Robots are becoming increasingly common in aircraft production, whether it is laying carbon fiber on tools or drilling and riveting fuselages. But they tend to be solitary machines, operating at a safe distance from humans and other robots.
As airliners with predominantly composite airframes move toward high rates of production, manufacturers and suppliers face the challenge of driving costs down while pushing rates up. The key lies in increasing the speed with which carbon fiber can be deposited on mold tools. The enabler is automation, and greater use of robots.
German aerospace center DLR is beginning tests of a composites manufacturing system designed to enable multiple industrial robots to work together to lay up carbon-fiber components 10 times faster than today's single-head machines. DLR's Center for Lightweight Production Technology (ZLP) in Stade is conducting the trial.
DLR ZLP works closely withGermany's Stade plant, which produces carbon-fiber vertical tails for all the company's aircraft, flaps for the , pressure bulkheads for the and fuselage shells and wing covers, or skins, for the new .
The cooperating-robot manufacturing system, which DLR calls the GroFi platform, is being developed under a three-year research program launched in June 2010 and funded by the federal government and state of Lower Saxony. “Our focus is wing covers for the next generation of A320NEO, which could use carbon fiber,” says Felix Kruse, head of DLR ZLP.
“We are developing technology for production at a very high rate,” he says. The goal is to increase dramatically the rate at which carbon fiber can be deposited on tools using automated tape laying or fiber placement. “A classic gantry system with a single head can average 15-20 kilograms [33-44 lb.] per hour. Our goal is 150-200 kilograms per hour.”

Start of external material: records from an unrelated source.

/-- **`FY2` at the (ζ′) x-face tuple** (`σ = 1`): tangential region `k`'s upper along reading is below `fhi`, given `hfarT : FcA yT ≤ 20r₀ − lev + 2u₀`.
[cite: KozmaNitzan2024, §4 Lemma 12 (pp. 23–25)] -/
theorem FY2_XA (κ : Consts) {V : Type} [DecidableEq V] [Countable V] {G : SimpleGraph V} [G.LocallyFinite] (Φ : PlanarSkeletonFrmFrom G) (t : V) (p : unitInterval) (D : Skelφ.StepI.DataNS V) (g : ℕ) (f : ℕ) (P : PCells2T) (hP : P.toPCells2 = fcellsA κ Φ t p D g f) (mk : ℕ) (hN : EqNumL κ Φ t p D g f) (hκ : (hL κ Φ t p D g f).natAbs ≤ 10 * nL κ Φ t p D g f)
    (hnA24 : 2400 * Neg.Kq κ * (KS0.R'0 κ Φ t p D mk + 2) ≤ nL κ Φ t p D g f) (hℓ : 22000 * Neg.Kq κ * (KS0.R'0 κ Φ t p D mk + 2) ≤ ℓL κ Φ t p D g f)
    (yT : Site 2) {lev : ℤ} {k : ℕ} (hk : k + 1 ≤ 240 * Neg.Kq κ + 10)
    (hfarT : FcA κ Φ t p D g f yT ≤ 20 * (P.r 0 : ℤ) - lev + 2 * u₀A κ Φ t p D g f) :
    (nL κ Φ t p D g f : ℤ) * modulus (nL κ Φ t p D g f) (hL κ Φ t p D g f) (vL κ Φ t p D g f) (vβL κ Φ t p D g f) * (FcA κ Φ t p D g f yT + 1) +
        u₀A κ Φ t p D g f * (yBnd (nL κ Φ t p D g f) (ℓL κ Φ t p D g f) (hL κ Φ t p D g f) (modulus (nL κ Φ t p D g f) (hL κ Φ t p D g f) (vL κ Φ t p D g f) (vβL κ Φ t p D g f))
          (qB3XA κ Φ t p D g f (KS0.R'0 κ Φ t p D mk)) (KS0.R'0 κ Φ t p D mk) k + (nL κ Φ t p D g f : ℤ)) ≤
      (nL κ Φ t p D g f : ℤ) * modulus (nL κ Φ t p D g f) (hL κ Φ t p D g f) (vL κ Φ t p D g f) (vβL κ Φ t p D g f) * (25 * (P.r 0 : ℤ) - 2 - lev) := by
  have hnA : 2000 * Neg.Kq κ * (KS0.R'0 κ Φ t p D mk + 2) ≤ nL κ Φ t p D g f :=
    le_trans (Nat.mul_le_mul_right _ (Nat.mul_le_mul_right _ (by norm_num))) hnA24
  obtain ⟨hn1, hℓ1⟩ := one_le_of_eqNumL κ Φ t p D g f hN
  have hm0 : 0 < modulus (nL κ Φ t p D g f) (hL κ Φ t p D g f) (vL κ Φ t p D g f) (vβL κ Φ t p D g f) := Skelφ.NegPrm.modulus_vβOf_pos hn1 hℓ1 _ _
  have hu : 1 ≤ u₀A κ Φ t p D g f := (units_eqA κ Φ t p D g f).2.2.2.2.1
  have hr0 : (P.r 0 : ℤ) = 40 * (Neg.Kq κ : ℤ) * u₀A κ Φ t p D g f := by rw [(cells_of_hP κ Φ t p D g f P hP).1 0]; exact (units_eqA κ Φ t p D g f).2.2.1
  have hKq : (1 : ℤ) ≤ (Neg.Kq κ : ℤ) := by exact_mod_cast Neg.one_le_Kq κ
  have hn : (1 : ℤ) ≤ (nL κ Φ t p D g f : ℤ) := by exact_mod_cast hn1
  have henv := yBnd_env κ Φ t p D g f mk hN hκ hnA24 hℓ hk (by linarith : 0 ≤ u₀A κ Φ t p D g f)
  clear hnA hℓ hk hκ
  rw [hr0] at hfarT ⊢
  set n : ℤ := (nL κ Φ t p D g f : ℤ)
  set m := modulus (nL κ Φ t p D g f) (hL κ Φ t p D g f) (vL κ Φ t p D g f) (vβL κ Φ t p D g f)
  set u := u₀A κ Φ t p D g f
  set F := FcA κ Φ t p D g f yT
  set Q : ℤ := (Neg.Kq κ : ℤ)
  set B := yBnd (nL κ Φ t p D g f) (ℓL κ Φ t p D g f) (hL κ Φ t p D g f) m (qB3XA κ Φ t p D g f (KS0.R'0 κ Φ t p D mk)) (KS0.R'0 κ Φ t p D mk) k
  have hnm : 0 < n * m := mul_pos (by linarith) hm0
  have hun : 0 ≤ u * n := mul_nonneg (by linarith) (by linarith)
  have p1 : n * m * (F + 1) ≤ n * m * (20 * (40 * Q * u) - lev + 2 * u + 1) := mul_le_mul_of_nonneg_left (by linarith) hnm.le
  have p2 : n * m * (11 * u + 3) ≤ n * m * (5 * (40 * Q * u)) := mul_le_mul_of_nonneg_left (by nlinarith) hnm.le
  nlinarith

/-- **`FY3` at the (ζ′) x-face tuple** (`σ = −1`): mirror of `FY1` with `hnear : 20r₀ − lev − 2u₀ ≤ −FcA yT`. [cite: KozmaNitzan2024, §4 Lemma 12 (pp. 23–25)] -/
theorem FY3_XA (κ : Consts) {V : Type} [DecidableEq V] [Countable V] {G : SimpleGraph V} [G.LocallyFinite] (Φ : PlanarSkeletonFrmFrom G) (t : V) (p : unitInterval) (D : Skelφ.StepI.DataNS V) (g : ℕ) (f : ℕ) (P : PCells2T) (hP : P.toPCells2 = fcellsA κ Φ t p D g f) (mk : ℕ) (hN : EqNumL κ Φ t p D g f) (hκ : (hL κ Φ t p D g f).natAbs ≤ 10 * nL κ Φ t p D g f)
    (hnA24 : 2400 * Neg.Kq κ * (KS0.R'0 κ Φ t p D mk + 2) ≤ nL κ Φ t p D g f) (hℓ : 22000 * Neg.Kq κ * (KS0.R'0 κ Φ t p D mk + 2) ≤ ℓL κ Φ t p D g f)
    (yT : Site 2) {lev : ℤ} {j k : ℕ} (hk : k + 1 ≤ 240 * Neg.Kq κ + 10) (hj : u₀A κ Φ t p D g f * ((j : ℤ) + 1) ≤ (P.r 0 : ℤ))
    (hnear : 20 * (P.r 0 : ℤ) - lev - 2 * u₀A κ Φ t p D g f ≤ -FcA κ Φ t p D g f yT) :
    (nL κ Φ t p D g f : ℤ) * modulus (nL κ Φ t p D g f) (hL κ Φ t p D g f) (vL κ Φ t p D g f) (vβL κ Φ t p D g f) *
        ((5 * (P.r 0 : ℤ) + 10 * u₀A κ Φ t p D g f * (j : ℤ) + 3 - lev) + FcA κ Φ t p D g f yT + 1) ≤
      -(u₀A κ Φ t p D g f * (yBnd (nL κ Φ t p D g f) (ℓL κ Φ t p D g f) (hL κ Φ t p D g f) (modulus (nL κ Φ t p D g f) (hL κ Φ t p D g f) (vL κ Φ t p D g f) (vβL κ Φ t p D g f))
          (qB3XA κ Φ t p D g f (KS0.R'0 κ Φ t p D mk)) (KS0.R'0 κ Φ t p D mk) k + (nL κ Φ t p D g f : ℤ))) := by
  have hnA : 2000 * Neg.Kq κ * (KS0.R'0 κ Φ t p D mk + 2) ≤ nL κ Φ t p D g f :=
    le_trans (Nat.mul_le_mul_right _ (Nat.mul_le_mul_right _ (by norm_num))) hnA24
  obtain ⟨hn1, hℓ1⟩ := one_le_of_eqNumL κ Φ t p D g f hN
  have hm0 : 0 < modulus (nL κ Φ t p D g f) (hL κ Φ t p D g f) (vL κ Φ t p D g f) (vβL κ Φ t p D g f) := Skelφ.NegPrm.modulus_vβOf_pos hn1 hℓ1 _ _
  have hu : 1 ≤ u₀A κ Φ t p D g f := (units_eqA κ Φ t p D g f).2.2.2.2.1
  have hr0 : (P.r 0 : ℤ) = 40 * (Neg.Kq κ : ℤ) * u₀A κ Φ t p D g f := by rw [(cells_of_hP κ Φ t p D g f P hP).1 0]; exact (units_eqA κ Φ t p D g f).2.2.1
  have hKq : (1 : ℤ) ≤ (Neg.Kq κ : ℤ) := by exact_mod_cast Neg.one_le_Kq κ
  have hn : (1 : ℤ) ≤ (nL κ Φ t p D g f : ℤ) := by exact_mod_cast hn1
  have henv := yBnd_env κ Φ t p D g f mk hN hκ hnA24 hℓ hk (by linarith : 0 ≤ u₀A κ Φ t p D g f)
  clear hnA hℓ hk hκ
  set n : ℤ := (nL κ Φ t p D g f : ℤ)
  set m := modulus (nL κ Φ t p D g f) (hL κ Φ t p D g f) (vL κ Φ t p D g f) (vβL κ Φ t p D g f)
  set u := u₀A κ Φ t p D g f
  set F := FcA κ Φ t p D g f yT
  set r : ℤ := (P.r 0 : ℤ)
  set B := yBnd (nL κ Φ t p D g f) (ℓL κ Φ t p D g f) (hL κ Φ t p D g f) m (qB3XA κ Φ t p D g f (KS0.R'0 κ Φ t p D mk)) (KS0.R'0 κ Φ t p D mk) k
  have hnm : 0 < n * m := mul_pos (by linarith) hm0
  have hun : 0 ≤ u * n := mul_nonneg (by linarith) (by linarith)
  have hru : 40 * u ≤ r := by have : r = 40 * (Neg.Kq κ : ℤ) * u := hr0; nlinarith
  have p1 : n * m * ((5 * r + 10 * u * (j : ℤ) + 3 - lev) + F + 1) ≤ n * m * (-(10 * u) - 1) := by
    refine mul_le_mul_of_nonneg_left ?_ hnm.le
    have : 10 * u * ((j : ℤ) + 1) ≤ 10 * r := by linarith
    linarith
  nlinarith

In the GroFi platform, multiple industrial robots are mounted so they can move on rails around a production loop and a maintenance loop. In the production area, the double-sided, multi-cavity tool is mounted vertically, allowing up to four robots to work together on each side with a combination of tape-laying and fiber-placement heads.
Empty or malfunctioning machines can be moved to the maintenance loop and replaced on the production loop, enabling lay-up to continue uninterrupted. “With classic tape laying or fiber placement, when the fibers are exhausted or the machine is defective, production rate drops to zero,” says Kruse. “With GroFi, if a platform is empty we put another platform into the production loop and move the empty one into maintenance, and the drop-down is nearly zero.”
Robots in the maintenance loop also can be used for basic research, by using the platform in manual-driven mode, he says.
The tracks and control system for GroFi are in place, along with four robots with two tape-laying and two fiber-placement heads. “The next step is four more robots. We are discussing whether it will be four more tape-laying or fiber-placement [units]. It is not clear yet.”
DLR ZLP is beginning fully automated lay-up tests after completing a manually controlled trial. The tests involve laying up carbon fiber on a 7-meter (22.9-ft.)-long demonstration wingbox with A350 geometry, the single-sided Invar mold tool mounted in the vertical position. The platforms are standard Kuka industrial robots, modified with a Siemens computer numerical control system capable of running multiple cooperating robots.
Key to GroFi is the optimization software developed by DLR to distribute the fiber lay-up task between multiple cooperating robots. The process begins with the aircraft manufacturer's outer mold line and ply book, which specifies the number and orientation of carbon-fiber layers required at each point on the part. Computer-aided design and machine programming tools divide the ply book into fiber courses for single lay-up heads to follow, and then DLR's optimization software divides those courses between the different robots.
Testing began with tape laying, which is simpler, and will progress to both tape laying and fiber placement on the same tool. A second, full-size tool is planned, for a complete wing skin. DLR's goal is to demonstrate a minimum of three robots working cooperatively to lay up the wing skin. So far, DLR's optimization software can distribute courses between three robots. “By mid-year we will be able to do four or more,” he says.
Also part of GroFi is the development of sensors providing online control and correction of fiber path and monitoring for quality assurance. An edge-detection system senses gaps and overlaps, while a force-and-torque sensor provides online control of compaction of the composite as it is laid down.
Work so far involves conventional pre-impregnated thermoset composites, but in January DLR ZLP began working to adapt the GroFi platform to dry fiber placement for out-of-autoclave processing. Under other programs, the research center has developed the capability to infuse resin into dry-fiber preforms inside the autoclave. “The next step is to do it outside the autoclave,” says Kruse. GroFi can also be adapted to produce composite fuselages by using a rotating tool, he says.